**Provided records**
/-- `∑_c k̃_c² = ‖k̃‖²` in `ℂ`. [folklore] -/
theorem sum_waveVector_sq : ∑ c : Fin 3, ((waveVector L k c : ℂ)) ^ 2 = ((‖waveVector L k‖ ^ 2 : ℝ) : ℂ) := by
  rw [EuclideanSpace.real_norm_sq_eq]
  push_cast
  rfl

/-- `∑_c k̃_c ∂_{i,c} g = ∂_{x_i·k̃} g`. [folklore] -/
theorem sum_waveVector_mul_fderiv (g : Config M → ℂ) (X : Config M) (i : Fin M) :
    ∑ c : Fin 3, (waveVector L k c : ℂ) * fderiv ℝ g X (Pi.single i (EuclideanSpace.single c (1 : ℝ))) =
      fderiv ℝ g X (Pi.single i (waveVector L k)) := by
  rw [fderiv_apply_single_eq_sum]
  exact Finset.sum_congr rfl fun c _ => (Complex.real_smul).symm

end Gradient

/-! ## The integration by parts, one direction at a time -/

section ByParts

variable {f g : Config M → ℂ}

/-- One direction `(i, c)`: `∫ conj(∂_{i,c}f)·(i k̃_c e_k(x_i) g) = ∫ conj(f)·(k̃_c² e_k(x_i) g − i k̃_c e_k(x_i) ∂_{i,c} g)`
(periodic integration by parts; `f, g ∈ C¹` periodic). [folklore] -/
theorem integral_conj_fderiv_mul_gradWave (hL : 0 < L) (k : Fin 3 → ℤ) (hf : ContDiff ℝ 1 f) (hg : ContDiff ℝ 1 g) (hfper : IsTorusPeriodic L f)
    (hgper : IsTorusPeriodic L g) (i : Fin M) (c : Fin 3) :
    ∫ X in cellN M L, conj (fderiv ℝ f X (Pi.single i (EuclideanSpace.single c (1 : ℝ)))) *
        (Complex.I * (waveVector L k c : ℂ) * cellWave L k (X i) * g X) =
      ∫ X in cellN M L, conj (f X) * ((waveVector L k c : ℂ) ^ 2 * cellWave L k (X i) * g X -
        Complex.I * (waveVector L k c : ℂ) * cellWave L k (X i) *
          fderiv ℝ g X (Pi.single i (EuclideanSpace.single c (1 : ℝ)))) := by
  have hd : ContDiff ℝ 1 (fun Y : Config M => Complex.I * (waveVector L k c : ℂ) * cellWave L k (Y i)) :=
    contDiff_const.mul (contDiff_cellWave_comp_apply L k i)
  have hF : ContDiff ℝ 1 (fun Y : Config M => Complex.I * (waveVector L k c : ℂ) * cellWave L k (Y i) * g Y) :=
    hd.mul hg
  have hG : ContDiff ℝ 1 (fun Y => conj (f Y)) := Complex.conjCLE.contDiff.comp hf
  have hFper : ∀ (X : Config M) (j : Fin M) (c' : Fin 3),
      Complex.I * (waveVector L k c : ℂ) * cellWave L k ((X + Pi.single j (EuclideanSpace.single c' L) : Config M) i) *
          g (X + Pi.single j (EuclideanSpace.single c' L)) =
        Complex.I * (waveVector L k c : ℂ) * cellWave L k (X i) * g X := fun X j c' => by
    rw [cellWave_comp_apply_periodic hL k i X j c', hgper X j c']
  have hGper : ∀ (X : Config M) (j : Fin M) (c' : Fin 3),
      conj (f (X + Pi.single j (EuclideanSpace.single c' L))) = conj (f X) := fun X j c' => by rw [hfper X j c']
  have h := integral_cellN_mul_fderiv_apply hL hF hG hFper hGper (Pi.single i (EuclideanSpace.single c (1 : ℝ)))
  have hf' := hf.differentiable one_ne_zero
  have hg' := hg.differentiable one_ne_zero
  have hd' := hd.differentiable one_ne_zero
  have hdF : ∀ X, fderiv ℝ (fun Y : Config M => Complex.I * (waveVector L k c : ℂ) * cellWave L k (Y i) * g Y) X
      (Pi.single i (EuclideanSpace.single c (1 : ℝ))) =
      Complex.I * (waveVector L k c : ℂ) * (Complex.I * (waveVector L k c : ℂ) * cellWave L k (X i)) * g X +
        Complex.I * (waveVector L k c : ℂ) * cellWave L k (X i) *
          fderiv ℝ g X (Pi.single i (EuclideanSpace.single c (1 : ℝ))) := fun X => by
    rw [fderiv_mul_apply (hd' X) (hg' X), fderiv_gradWave]
  simp_rw [fderiv_conj_apply (hf' _), hdF] at h
  calc ∫ X in cellN M L, conj (fderiv ℝ f X (Pi.single i (EuclideanSpace.single c (1 : ℝ)))) *
        (Complex.I * (waveVector L k c : ℂ) * cellWave L k (X i) * g X)
      = ∫ X in cellN M L, Complex.I * (waveVector L k c : ℂ) * cellWave L k (X i) * g X *
          conj (fderiv ℝ f X (Pi.single i (EuclideanSpace.single c (1 : ℝ)))) :=
        integral_congr_ae (Eventually.of_forall fun X => mul_comm _ _)
    _ = _ := h
    _ = _ := by
        rw [← integral_neg]
        refine integral_congr_ae (Eventually.of_forall fun X => ?_)
        linear_combination (-((waveVector L k c : ℂ)) ^ 2 * cellWave L k (X i) * g X * conj (f X)) *
          Complex.I_mul_I

/-- One particle `i`, summed over the axes: `∑_c ∫ [conj(∂_{i,c}f)(i k̃_c e_k(x_i) g) − i k̃_c e_k(x_i) conj(f) ∂_{i,c}g]
= ∫ conj(f) e_k(x_i) (‖k̃‖² g − 2i ∂_{x_i·k̃} g)`. [folklore] -/
theorem sum_integral_gradWave (hL : 0 < L) (k : Fin 3 → ℤ) (hf : ContDiff ℝ 1 f) (hg : ContDiff ℝ 1 g) (hfper : IsTorusPeriodic L f)
    (hgper : IsTorusPeriodic L g) (i : Fin M) :
    ∑ c : Fin 3, ∫ X in cellN M L,
        (conj (fderiv ℝ f X (Pi.single i (EuclideanSpace.single c (1 : ℝ)))) *
            (Complex.I * (waveVector L k c : ℂ) * cellWave L k (X i) * g X) -
          Complex.I * (waveVector L k c : ℂ) * cellWave L k (X i) * conj (f X) *
            fderiv ℝ g X (Pi.single i (EuclideanSpace.single c (1 : ℝ)))) =
      ∫ X in cellN M L, conj (f X) * (cellWave L k (X i) *
        ((((‖waveVector L k‖ ^ 2 : ℝ)) : ℂ) * g X - 2 * Complex.I * fderiv ℝ g X (Pi.single i (waveVector L k)))) := by
  have hf' := hf.differentiable one_ne_zero
  have hec : Continuous (fun X : Config M => cellWave L k (X i)) := (contDiff_cellWave_comp_apply (n := 0) L k i).continuous
  have hcf : ∀ c : Fin 3, Continuous fun X =>
      fderiv ℝ f X (Pi.single i (EuclideanSpace.single c (1 : ℝ))) := fun c => continuous_fderiv_apply_const hf _
  have hcg : ∀ c : Fin 3, Continuous fun X =>
      fderiv ℝ g X (Pi.single i (EuclideanSpace.single c (1 : ℝ))) := fun c => continuous_fderiv_apply_const hg _
  -- each summand: two integrable pieces
  have hA : ∀ c : Fin 3, Integrable (fun X => conj (fderiv ℝ f X (Pi.single i (EuclideanSpace.single c (1 : ℝ)))) *
      (Complex.I * (waveVector L k c : ℂ) * cellWave L k (X i) * g X)) (volume.restrict (cellN M L)) := fun c =>
    integrableOn_cellN (((Complex.continuous_conj.comp (hcf c))).mul
      ((continuous_const.mul hec).mul hg.continuous)) L
  have hB : ∀ c : Fin 3, Integrable (fun X => Complex.I * (waveVector L k c : ℂ) * cellWave L k (X i) * conj (f X) *
      fderiv ℝ g X (Pi.single i (EuclideanSpace.single c (1 : ℝ)))) (volume.restrict (cellN M L)) := fun c =>
    integrableOn_cellN ((((continuous_const.mul hec).mul (Complex.continuous_conj.comp hf.continuous))).mul
      (hcg c)) L
  have hC : ∀ c : Fin 3, Integrable (fun X => conj (f X) * ((waveVector L k c : ℂ) ^ 2 * cellWave L k (X i) * g X -
      Complex.I * (waveVector L k c : ℂ) * cellWave L k (X i) *
        fderiv ℝ g X (Pi.single i (EuclideanSpace.single c (1 : ℝ))))) (volume.restrict (cellN M L)) := fun c =>
    integrableOn_cellN ((Complex.continuous_conj.comp hf.continuous).mul
      (((continuous_const.mul hec).mul hg.continuous).sub ((continuous_const.mul hec).mul (hcg c)))) L
  have hstep : ∀ c : Fin 3, (∫ X in cellN M L,
      (conj (fderiv ℝ f X (Pi.single i (EuclideanSpace.single c (1 : ℝ)))) *
          (Complex.I * (waveVector L k c : ℂ) * cellWave L k (X i) * g X) -
        Complex.I * (waveVector L k c : ℂ) * cellWave L k (X i) * conj (f X) *
          fderiv ℝ g X (Pi.single i (EuclideanSpace.single c (1 : ℝ))))) =
      ∫ X in cellN M L, conj (f X) * ((waveVector L k c : ℂ) ^ 2 * cellWave L k (X i) * g X -
        2 * Complex.I * (waveVector L k c : ℂ) * cellWave L k (X i) *
          fderiv ℝ g X (Pi.single i (EuclideanSpace.single c (1 : ℝ)))) := fun c => by
    rw [integral_sub (hA c) (hB c), integral_conj_fderiv_mul_gradWave hL k hf hg hfper hgper i c,
      ← integral_sub (hC c) (hB c)]
    refine integral_congr_ae (Eventually.of_forall fun X => ?_)
    ring
  simp_rw [hstep]
  have hD : ∀ c : Fin 3, Integrable (fun X => conj (f X) * ((waveVector L k c : ℂ) ^ 2 * cellWave L k (X i) * g X -
      2 * Complex.I * (waveVector L k c : ℂ) * cellWave L k (X i) *
        fderiv ℝ g X (Pi.single i (EuclideanSpace.single c (1 : ℝ))))) (volume.restrict (cellN M L)) := fun c =>
    integrableOn_cellN ((Complex.continuous_conj.comp hf.continuous).mul
      (((continuous_const.mul hec).mul hg.continuous).sub ((continuous_const.mul hec).mul (hcg c)))) L
  rw [← integral_finsetSum _ fun c _ => hD c]
  refine integral_congr_ae (Eventually.of_forall fun X => ?_)
  dsimp only
  rw [← Finset.mul_sum, ← sum_waveVector_sq L k, ← sum_waveVector_mul_fderiv L k g X i]
  simp only [Finset.sum_sub_distrib, Finset.mul_sum, Finset.sum_mul, mul_sub]
  congr 1
  · exact Finset.sum_congr rfl fun c _ => by ring
  · exact Finset.sum_congr rfl fun c _ => by ring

**Your task**
The answer must be every line of the listing that holds the word "Eventually".

**Exercise answer**
        integral_congr_ae (Eventually.of_forall fun X => mul_comm _ _)
        refine integral_congr_ae (Eventually.of_forall fun X => ?_)
    refine integral_congr_ae (Eventually.of_forall fun X => ?_)
  refine integral_congr_ae (Eventually.of_forall fun X => ?_)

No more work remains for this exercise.